3. Use a trigger on the tables that you to modify the row before deleting it. This way the final user is updated into the row and your existing temporal logic should retain the user.

   NOTE: This has to be configured for each table, you can script it from EF, or write an SP in SQL to generate them, the following is just to demonstrate the usage on a single table called table1

    CREATE TRIGGER auditTemporalDeleteTrigger
        ON database1.dbo.table1
        FOR DELETE
    AS
        DECLARE @user VARCHAR(100), @userId int;
        SELECT @user = SYSTEM_USER
   
        -- support for domain credentials, omit the domain name
        IF(CHARINDEX('\', @user) > 0)
            SELECT @user = SUBSTRING(@user, CHARINDEX('\', @user) + 1, 25);
        SELECT @user = SUBSTRING(@user, 1, 100);
   
        --To support EF or web apps with single shared connection, use Context_info
        DECLARE @sCONTEXT_INFO varchar(128) = (SELECT CAST(CONTEXT_INFO() AS VARCHAR) FROM sys.SYSPROCESSES WHERE SPID =@@SPID )
        IF @sCONTEXT_INFO like '%UserId%'
        BEGIN
            SELECT @userId = Substring(@sCONTEXT_INFO, CHARINDEX('UserId=', @sCONTEXT_INFO) + 7, CHARINDEX(',', @sCONTEXT_INFO, CHARINDEX('UserId=', @sCONTEXT_INFO)) - CHARINDEX('UserId=', @sCONTEXT_INFO) - 7)
            SELECT @User = RIGHT(RTRIM(@sCONTEXT_INFO), LEN(RTRIM(@sCONTEXT_INFO)) - CHARINDEX('Name=', @sCONTEXT_INFO) - 5 + 1)-- + 1 due to RIGHT function and CHARINDEX
        END
   
        -- Update the record before the delete, to affect the logs
        UPDATE table1
        SET ModifiedBy = @User, UserID = @userId     
        WHERE ID IN (SELECT ID FROM deleted);
   
        -- Actually perform the delete now
        DELETE FROM table1
        WHERE ID IN (SELECT ID FROM deleted);
   
    GO
   

If you go down this route, it's not much more effort to implement AFTER triggers for inserts and updates so you can maintain the ModifiedBy and UserID columns without having to pollute your EF runtime any more than just setting the CONTEXT_INFO.

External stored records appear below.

import Mathlib

/-!
# The calculus input of Freedman's inequality

For `|d| ≤ b`, `λ ≥ 0` one has `e^{λd} ≤ 1 + λd + d² · (e^{λb} − 1 − λb)/b²`
(Freedman 1975, (4.1); Bennett 1962).  Proof by termwise comparison of the exponential
series: writing `eˣ = 1 + x + x² · S x` with `S x = ∑ₙ xⁿ/(n+2)!`, the series `S` is
monotone in `|x|`, so `S (λd) ≤ S (λb)`, and `(λd)² · S (λb) = d² (e^{λb} − 1 − λb)/b²`.
-/

namespace Summit.MatrixMultiplication.MatrixMultiplication.Theorems

open scoped Nat

/-- Summability of the twice-shifted exponential series `∑ₙ xⁿ/(n+2)!`
(comparison with `∑ₙ |x|ⁿ/n!`). -/
private lemma summable_expTail₂ (x : ℝ) :
    Summable (fun n : ℕ => x ^ n / ((n + 2)! : ℝ)) := by
  refine Summable.of_norm_bounded (Real.summable_pow_div_factorial |x|) (fun n => ?_)
  have h1 : (0 : ℝ) < (n ! : ℝ) := by exact_mod_cast Nat.factorial_pos n
  have h2 : (n ! : ℝ) ≤ ((n + 2)! : ℝ) := by exact_mod_cast Nat.factorial_le (by omega)
  calc ‖x ^ n / ((n + 2)! : ℝ)‖ = |x| ^ n / ((n + 2)! : ℝ) := by
        rw [Real.norm_eq_abs, abs_div, abs_pow, Nat.abs_cast]
    _ ≤ |x| ^ n / (n ! : ℝ) := div_le_div_of_nonneg_left (pow_nonneg (abs_nonneg x) n) h1 h2

/-- Splitting the first two terms off the exponential series:
`eˣ = 1 + x + x² · ∑ₙ xⁿ/(n+2)!`. -/
private lemma exp_eq_expTail₂ (x : ℝ) :
    Real.exp x = 1 + x + x ^ 2 * ∑' n : ℕ, x ^ n / ((n + 2)! : ℝ) := by
  have h1 : HasSum (fun n : ℕ => x ^ n / (n ! : ℝ)) (Real.exp x) := by
    rw [Real.exp_eq_exp_ℝ]
    exact NormedSpace.expSeries_div_hasSum_exp x
  have h2 := (hasSum_nat_add_iff' 2).mpr h1
  have h3 : HasSum (fun n : ℕ => x ^ (n + 2) / ((n + 2)! : ℝ))
      (x ^ 2 * ∑' n : ℕ, x ^ n / ((n + 2)! : ℝ)) := by
    have hf : (fun n : ℕ => x ^ (n + 2) / ((n + 2)! : ℝ)) =
        (fun n : ℕ => x ^ 2 * (x ^ n / ((n + 2)! : ℝ))) := by
      funext n
      ring
    rw [hf]
    exact (summable_expTail₂ x).hasSum.mul_left (x ^ 2)
  have h4 := h2.unique h3
  have hs : ∑ i ∈ Finset.range 2, x ^ i / (i ! : ℝ) = 1 + x := by
    simp [Finset.sum_range_succ]
  rw [hs] at h4
  linarith

/-- Monotonicity of the twice-shifted exponential series in `|x|`:
`∑ₙ tⁿ/(n+2)! ≤ ∑ₙ cⁿ/(n+2)!` for `|t| ≤ c`. -/
private lemma expTail₂_mono {t c : ℝ} (h : |t| ≤ c) :
    ∑' n : ℕ, t ^ n / ((n + 2)! : ℝ) ≤ ∑' n : ℕ, c ^ n / ((n + 2)! : ℝ) := by
  refine (summable_expTail₂ t).tsum_le_tsum (fun n => ?_) (summable_expTail₂ c)
  have hn : t ^ n ≤ c ^ n :=
    calc t ^ n ≤ |t| ^ n := by rw [← abs_pow]; exact le_abs_self _
      _ ≤ c ^ n := pow_le_pow_left₀ (abs_nonneg t) h n
  have hpos : (0 : ℝ) < ((n + 2)! : ℝ) := by exact_mod_cast Nat.factorial_pos _
  exact div_le_div_of_nonneg_right hn hpos.le

set_option linter.dupNamespace false in
/-- The calculus input of Freedman's / Bennett's inequality: for `|d| ≤ b` and `λ ≥ 0`,
`e^{λd} ≤ 1 + λd + d²·(e^{λb} − 1 − λb)/b²` (termwise comparison of the exponential series).
[Freedman 1975, (4.1); Bennett 1962] -/
theorem stub_exp_le_quad : ∀ (b lam d : ℝ), 0 < b → 0 ≤ lam → |d| ≤ b →
    Real.exp (lam * d) ≤ 1 + lam * d + d ^ 2 * ((Real.exp (lam * b) - 1 - lam * b) / b ^ 2) := by
  intro b lam d hb hlam hd
  have habs : |lam * d| ≤ lam * b := by
    rw [abs_mul, abs_of_nonneg hlam]
    exact mul_le_mul_of_nonneg_left hd hlam
  have key := expTail₂_mono habs
  have hE : d ^ 2 * ((Real.exp (lam * b) - 1 - lam * b) / b ^ 2) =
      (lam * d) ^ 2 * ∑' n : ℕ, (lam * b) ^ n / ((n + 2)! : ℝ) := by
    rw [exp_eq_expTail₂ (lam * b)]
    field_simp
    ring
  rw [hE, exp_eq_expTail₂ (lam * d)]
  have hsq : 0 ≤ (lam * d) ^ 2 := sq_nonneg _
  nlinarith [mul_le_mul_of_nonneg_left key hsq]

end Summit.MatrixMultiplication.MatrixMultiplication.Theorems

You can write this into your Migration script generation logic or, as I do now, you can write an SP to generate and maintain the triggers for all the tables that you want to track audits on.

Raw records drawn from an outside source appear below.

/-!
# [OURS · L1 W4.5(b) · EL♮(3)] E-NEG(1) (iv), RING CORE: a NON-EQUIMULTIPLE lift has strict transform CONTAINING THE WHOLE
# EXCEPTIONAL FIBRE CHART over the special point — `g₁ ∈ (xᵢ, ϖ)·A[I/xᵢ]`, and the two primes `(xᵢ, ϖ) < (xᵢ, ϖ, x/xᵢ)` over `𝔪`

Support file of the crux chain w45b (cell `res-hironaka`, slot W4.5(b)), working crux **EL♮** = stmt-ResolutionOfSingularities-20038,
child **EL♮(3)** = stmt-ResolutionOfSingularities-20148, route EquisingularLift, line `sections`; object **E-NEG(1) (iv)(b) RING CORE**
as specified by res-L1-w45b-stub-4 (STATUS 2026-08-27T14:35:18Z (3) / DESIGN NOTES 14:40:50Z (2)), booked by res-L1-w45b-plan-1
RULING 14:38:30Z (R-E). HONEST FRAMING: OURS; NOT a statement of any manuscript; AI-written, weaker than expert review. No `sorry`;
standard axioms. DEF-FREE. `--supports stmt-ResolutionOfSingularities-20148 --as helper`.

SETTING = res-L1-w45b-stub-3's T-M1-EXACT / `…NatSmoothConeBlowupChart` (p511641): `A` any commutative ring, `x = (x₁,…,x_r)`,
`I = (x)` (the ideal of the SECTION), `ϖ ∈ A` (the uniformizer; `I + (ϖ) = 𝔪` the ideal of the special POINT), `B = A[I/xᵢ]`,
`t = xᵢ/1`, `e_j = x_j/xᵢ`; the hypersurface `G = Φ(x) + Ψ`, `Φ` a form of degree `μ`, `Ψ ∈ I^{μ+1}`, with strict-transform
generator `g₁ = Φ(e) + t ψ` on the chart (`exists_algebraMap_tangentCone_eq`).

NON-EQUIMULTIPLICITY := «every coefficient of `Φ` lies in `I + (ϖ)`», i.e. the reduction `ḡ = G mod ϖ` has order `> μ = ord_I G` at
the special point (`ord_q ḡ > ord_s G`). THEN (this file):
* `aeval_frac_mem_map_of_forall_coeff_mem` — coefficients of `Φ` in `J` ⇒ `Φ(e) ∈ J·B`;
* `map_span_range_sup_span_singleton` — `(I + (ϖ))·B = (t) + (ϖ)`;
* **`strictTransform_mem_of_forall_coeff_mem`** — `g₁ = Φ(e) + tψ ∈ (t, ϖ)·B`: on EVERY chart the strict transform `V(g₁)`
  CONTAINS the whole exceptional fibre chart `V(t, ϖ) ≅ 𝔸^{r-1}_{A/𝔪}` over the special point (the converse companion of
  T-M1-EXACT's `map_blowupAlgebraMap_strictTransformIdeal_eq`: exactness ⟸ equimultiplicity);
* `iSup_colon_le_of_forall_coeff_mem` — hence (for `x` quasi-regular and `Φ̄ᵢ ≠ 0` over `A/I`, where the strict-transform ideal is
  `(g₁)`, part 1's `iSup_colon_span_tangentCone_eq_span_strictTransform`) `⋃ₙ ((G) : tⁿ) ≤ (t, ϖ)`;
* the TWO PRIMES of the exceptional fibre chart over `𝔪 = I + (ϖ)` (for `x` quasi-regular and `I + (ϖ)` prime; both spelled inline,
  no definition): `(t) + (ϖ)` is PRIME with `A ∩ (t, ϖ) = I + (ϖ)` (`isPrime_span_sup_span`, `comap_algebraMap_span_sup_span`), and the
  VERTEX ideal `(t, ϖ, e_j : j ≠ i) = (𝔪.comap constantCoeff)·B` (image under `eval` of the polynomials with constant term in `𝔪`) is
  PRIME, lies over `I + (ϖ)`, contains `(t, ϖ)` and every `e_j`, and differs from `(t, ϖ)` as soon as `r ≥ 2`
  (`isPrime_map_eval_comap_constantCoeff`, `comap_algebraMap_map_eval_comap_constantCoeff`, `span_sup_span_le_map_eval_comap_constantCoeff`,
  `frac_mem_map_eval_comap_constantCoeff`, `span_sup_span_ne_map_eval_comap_constantCoeff`) — the input «two primes `P₁ < P₀` of the
  chart ring over `𝔪_y` containing `g₁`» of res-L1-w45b-stub-4's scheme route (3) (T-FIBRE pattern).

References: The Stacks Project, Tags 052Q, 0BIQ; Görtz–Wedhorn, *Algebraic Geometry I* (2020), (13.19). Tree inputs: `…NatSmoothConeBlowupChart`
(p511641, res-L1-w45b-stub-3), `BlowupAlgebraPresentation` (`blowupAlgebra.eval`, `comap_eval_span_algebraMap_eq`, `isPrime_map_eval`,
`comap_map_eval`).
-/

set_option linter.dupNamespace false -- mandated namespace `Summit.<Summit>.<Problem>` of this single-conjunct summit

noncomputable section

namespace Summit.ResolutionOfSingularities.ResolutionOfSingularities.Cruxes.EquisingularLiftNat.Sections

open MvPolynomial Literature.AlgebraicGeometry.Resolution

universe u

section NonEquimultiple

variable {A : Type u} [CommRing A] {r : ℕ} (x : Fin r → A) (i : Fin r)

/-! ## `g₁ ∈ (t, ϖ)` -/

/-- **Coefficients in `J` ⇒ `Φ(e) ∈ J·A[I/xᵢ]`.** [folklore] -/
theorem aeval_frac_mem_map_of_forall_coeff_mem (J : Ideal A) (Φ : MvPolynomial (Fin r) A) (hΦ : ∀ α, Φ.coeff α ∈ J) :
    MvPolynomial.aeval (blowupAlgebra.frac x i) Φ ∈ J.map (algebraMap A (blowupAlgebra (Ideal.span (Set.range x)) (x i))) := by
  rw [MvPolynomial.as_sum Φ, map_sum]
  refine Ideal.sum_mem _ fun α _ => ?_
  rw [MvPolynomial.aeval_monomial]
  exact Ideal.mul_mem_right _ _ (Ideal.mem_map_of_mem _ (hΦ α))

/-- **`(I + (ϖ))·A[I/xᵢ] = (t) + (ϖ)`** (`I·A[I/xᵢ] = (t)`, Stacks 052Q). [cite: StacksProject, Tag 052Q] -/
theorem map_span_range_sup_span_singleton (ϖ : A) :
    (Ideal.span (Set.range x) ⊔ Ideal.span {ϖ}).map (algebraMap A (blowupAlgebra (Ideal.span (Set.range x)) (x i))) =
      Ideal.span {algebraMap A (blowupAlgebra (Ideal.span (Set.range x)) (x i)) (x i)} ⊔
        Ideal.span {algebraMap A (blowupAlgebra (Ideal.span (Set.range x)) (x i)) ϖ} := by
  rw [Ideal.map_sup, map_blowupAlgebra_eq_span (blowupAlgebra.mem_span_range x i), Ideal.map_span, Set.image_singleton]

This advice works just the same for custom audit logging as well, except you can have a single trigger that covers AFTER insert,update and delete without having to intercept and manually perform the DELETE as we have done here.

I tried to mock this up in SqlFiddle, but it ran out of memory. I didn't trust it at first, but the FOR DELETE trigger like this works great for temporal tables!